Description of the task: Write out the entries below exactly, from the first line to the one with "coeff (j • a", both ends included.
[[ Dataset content, beginning ]]
/-- **DEEP TARGET behind a monomial and a scalar**: `coeff_{j·a + m·(b + D₁)} ((α·y^a)^j (−(y^b (u y^{D₁} + v y^{D₂})))^m) = (−1)^m α^j u^m` (`D₁ ≠ D₂`). [plumbing] -/
theorem coeff_deep_target (a b D₁ D₂ : Fin n →₀ ℕ) (hne : D₁ ≠ D₂) (α u v : k) (j m : ℕ) :
    coeff (j • a + m • (b + D₁)) ((C α * monomial a (1 : k)) ^ j * (-(monomial b (1 : k) * (C u * monomial D₁ (1 : k) + C v * monomial D₂ (1 : k)))) ^ m) =
      (-1) ^ m * α ^ j * u ^ m := by
  have h : (C α * monomial a (1 : k)) ^ j * (-(monomial b (1 : k) * (C u * monomial D₁ (1 : k) + C v * monomial D₂ (1 : k)))) ^ m =
      monomial (j • a + m • b) ((-1 : k) ^ m * α ^ j) * (C u * monomial D₁ (1 : k) + C v * monomial D₂ (1 : k)) ^ m := by
    rw [neg_pow, mul_pow, mul_pow, monomial_pow, monomial_pow, one_pow, one_pow, ← C_pow,
      show ((-1 : MvPolynomial (Fin n) k) ^ m) = C ((-1 : k) ^ m) by rw [map_pow, map_neg, map_one]]
    calc C (α ^ j) * monomial (j • a) (1 : k) * (C ((-1 : k) ^ m) * (monomial (m • b) (1 : k) * (C u * monomial D₁ 1 + C v * monomial D₂ 1) ^ m))
        = C ((-1 : k) ^ m) * C (α ^ j) * (monomial (j • a) (1 : k) * monomial (m • b) 1) * (C u * monomial D₁ 1 + C v * monomial D₂ 1) ^ m := by ring
      _ = monomial (j • a + m • b) ((-1 : k) ^ m * α ^ j) * (C u * monomial D₁ 1 + C v * monomial D₂ 1) ^ m := by
          rw [monomial_mul, one_mul, ← map_mul, C_mul_monomial, mul_one]
  rw [h, smul_add, ← add_assoc, coeff_monomial_mul', if_pos le_self_add, add_tsub_cancel_left, coeff_binomial_pow k D₁ D₂ hne u v m, mul_assoc]

/-! ## §5 ★★ The substitution wrappers -/

set_option maxHeartbeats 800000 in
-- polynomial bookkeeping of the substitution on the generators
/-- ★★ **FULL OF A PENCIL CHART AT A CLOSED POINT FROM ONE COEFFICIENT.** `Φ = A⁺·X 0 − B⁺` prime; closed point `(w₀; c)` with `𝔪 ∩ k[W, y] = (X 0 − w₀, y_i − c_i)`; a substitution `v`
with `v i = c_i` (letter killed to its value) or `v i = y_i + c_i` for `i ∈ T₀` (letter kept); if for some `j < p` and some exponent `d` with `d|_{T₀} < p` the coefficient
`coeff_d ((θᵥA)^j (w₀·θᵥA − θᵥB)^{p−1−j})` is non-zero, then `𝒪_{V(Φ),(w₀;c)}` is `FullCl p`. (§1 + §3 + ✓p695452.) [OURS · TASK 4b soundness engine; cite: Fedder1983, Thm. 1.12] -/
theorem fullCl_linearChart_of_subst (p : ℕ) [Fact p.Prime] [CharP k p] (A B : MvPolynomial (Fin n) k)
    (Φ : MvPolynomial (Fin (n + 1)) k) (hΦ : Φ = rename Fin.succ A * X 0 - rename Fin.succ B) (hΦp : Prime Φ)
    (c : Fin n → k) (w₀ : k) (y : Spec (.of (MvPolynomial (Fin (n + 1)) k ⧸ Ideal.span {Φ}))) (hy : y.asIdeal.IsMaximal)
    (ha : y.asIdeal.comap (Ideal.Quotient.mk (Ideal.span {Φ})) =
      Ideal.span (Set.range (Fin.cons ((X 0 : MvPolynomial (Fin (n + 1)) k) - C w₀) fun i : Fin n => X i.succ - C (c i))))
    (v : Fin n → MvPolynomial (Fin n) k) (T₀ : Set (Fin n)) (hv : ∀ i, v i = C (c i) ∨ (i ∈ T₀ ∧ v i = X i + C (c i)))
    (j : ℕ) (hj : j < p) (d : Fin n →₀ ℕ) (hd : ∀ i ∈ T₀, d i < p)
    (hcoeff : coeff d (aeval v A ^ j * (C w₀ * aeval v A - aeval v B) ^ (p - 1 - j)) ≠ 0) :
    FullCl p ((Spec (.of (MvPolynomial (Fin (n + 1)) k ⧸ Ideal.span {Φ}))).presheaf.stalk y) := by
  classical
  have hp1 : 1 ≤ p := (Fact.out : p.Prime).one_lt.le
  set θ : MvPolynomial (Fin (n + 1)) k →ₐ[k] MvPolynomial (Fin (n + 1)) k :=
    aeval (Fin.cons (X 0 + C w₀) fun i : Fin n => rename Fin.succ (v i)) with hθ
  have hθX0 : θ (X 0) = X 0 + C w₀ := by rw [hθ, aeval_X, Fin.cons_zero]
  have hθsucc : ∀ q : MvPolynomial (Fin n) k, θ (rename Fin.succ q) = rename Fin.succ (aeval v q) := by
    intro q
    rw [hθ, aeval_rename, show rename Fin.succ (aeval v q) = ((rename Fin.succ).comp (aeval v)) q from rfl]
    congr 1
    refine MvPolynomial.algHom_ext fun i => ?_
    rw [AlgHom.comp_apply, aeval_X, aeval_X, Function.comp_apply, Fin.cons_succ]
  have hθΦ : θ Φ = rename Fin.succ (aeval v A) * X 0 + rename Fin.succ (C w₀ * aeval v A - aeval v B) := by
    rw [hΦ, map_sub, map_mul, hθsucc, hθsucc, hθX0, map_sub, map_mul, rename_C]; ring
  have hjle : j ≤ p - 1 := by omega
  have hcoeffW : coeff (Finsupp.cons j d) (θ Φ ^ (p - 1)) = (((p - 1).choose j : ℕ) : k) * coeff d (aeval v A ^ j * (C w₀ * aeval v A - aeval v B) ^ (p - 1 - j)) := by
    rw [hθΦ, coeff_cons_linear_pow k _ _ (p - 1) j hjle d]
  have hsupp : Finsupp.cons j d ∈ ((θ : MvPolynomial (Fin (n + 1)) k →+* MvPolynomial (Fin (n + 1)) k) Φ ^ (p - 1)).support := by
    rw [mem_support_iff, RingHom.coe_coe, hcoeffW]
    exact mul_ne_zero (cast_choose_ne_zero k p (p - 1) j (by omega) hjle) hcoeff
  refine PencilExitSoundnessKit.hypersurface_fullCl_stalk_of_reduction k p Φ hΦp _ y hy ha (θ : MvPolynomial (Fin (n + 1)) k →+* MvPolynomial (Fin (n + 1)) k)
    ({0} ∪ Set.range fun i : T₀ => (i.1.succ : Fin (n + 1))) (fun l => ?_) _ hsupp (fun l hl => ?_)
  · refine Fin.cases ?_ (fun i => ?_) l
    · right
      refine ⟨0, Set.mem_union_left _ rfl, ?_⟩
      rw [Fin.cons_zero, RingHom.coe_coe, map_sub, hθX0, hθ, aeval_C, algebraMap_eq]; ring
    · have hθi : θ (X i.succ) = rename Fin.succ (v i) := by rw [hθ, aeval_X, Fin.cons_succ]
      rcases hv i with hvi | ⟨hiT, hvi⟩
      · left
        rw [Fin.cons_succ, RingHom.coe_coe, map_sub, hθi, hvi, rename_C, hθ, aeval_C, algebraMap_eq, sub_self]
      · right
        refine ⟨i.succ, Set.mem_union_right _ ⟨⟨i, hiT⟩, rfl⟩, ?_⟩
        rw [Fin.cons_succ, RingHom.coe_coe, map_sub, hθi, hvi, map_add, rename_X, rename_C, hθ, aeval_C, algebraMap_eq]; ring
  · rcases hl with hl | ⟨⟨i, hiT⟩, rfl⟩
    · rw [Set.mem_singleton_iff] at hl; subst hl
      rw [Finsupp.cons_zero]; exact hj
    · rw [Finsupp.cons_succ]; exact hd i hiT

/-- ★★ **THE POLE VERSION** (`w₀ = 0`, generator `X 0` itself, no shift): FULL at `(0; c)` from one non-zero coefficient `coeff_d ((θᵥA)^j (−θᵥB)^{p−1−j})`. Used for the `U`-chart
`Φ_U = (y^{M₂}(y^r − y^s))⁺·U − (y^{M₁})⁺` at the pole `U = 0` of the fibre line (`A ↔ B` swapped). [OURS · TASK 4b soundness engine; cite: Fedder1983, Thm. 1.12] -/
theorem fullCl_linearChart_pole_of_subst (p : ℕ) [Fact p.Prime] [CharP k p] (A B : MvPolynomial (Fin n) k)
    (Φ : MvPolynomial (Fin (n + 1)) k) (hΦ : Φ = rename Fin.succ A * X 0 - rename Fin.succ B) (hΦp : Prime Φ)
    (c : Fin n → k) (y : Spec (.of (MvPolynomial (Fin (n + 1)) k ⧸ Ideal.span {Φ}))) (hy : y.asIdeal.IsMaximal)
    (ha : y.asIdeal.comap (Ideal.Quotient.mk (Ideal.span {Φ})) =
      Ideal.span (Set.range (Fin.cons (X 0 : MvPolynomial (Fin (n + 1)) k) fun i : Fin n => X i.succ - C (c i))))
    (v : Fin n → MvPolynomial (Fin n) k) (T₀ : Set (Fin n)) (hv : ∀ i, v i = C (c i) ∨ (i ∈ T₀ ∧ v i = X i + C (c i)))
    (j : ℕ) (hj : j < p) (d : Fin n →₀ ℕ) (hd : ∀ i ∈ T₀, d i < p)
    (hcoeff : coeff d (aeval v A ^ j * (-aeval v B) ^ (p - 1 - j)) ≠ 0) :
    FullCl p ((Spec (.of (MvPolynomial (Fin (n + 1)) k ⧸ Ideal.span {Φ}))).presheaf.stalk y) := by
  refine fullCl_linearChart_of_subst k p A B Φ hΦ hΦp c 0 y hy (by rw [ha, map_zero, sub_zero]) v T₀ hv j hj d hd ?_
  rwa [map_zero, zero_mul, zero_sub]

end Summit.ResolutionOfSingularities.ResolutionOfSingularities.Theorems.FInjectiveMacaulayfication.PencilExitWitness

end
[[ Dataset content, end ]]
Answer for the task:
/-- **DEEP TARGET behind a monomial and a scalar**: `coeff_{j·a + m·(b + D₁)} ((α·y^a)^j (−(y^b (u y^{D₁} + v y^{D₂})))^m) = (−1)^m α^j u^m` (`D₁ ≠ D₂`). [plumbing] -/
theorem coeff_deep_target (a b D₁ D₂ : Fin n →₀ ℕ) (hne : D₁ ≠ D₂) (α u v : k) (j m : ℕ) :
    coeff (j • a + m • (b + D₁)) ((C α * monomial a (1 : k)) ^ j * (-(monomial b (1 : k) * (C u * monomial D₁ (1 : k) + C v * monomial D₂ (1 : k)))) ^ m) =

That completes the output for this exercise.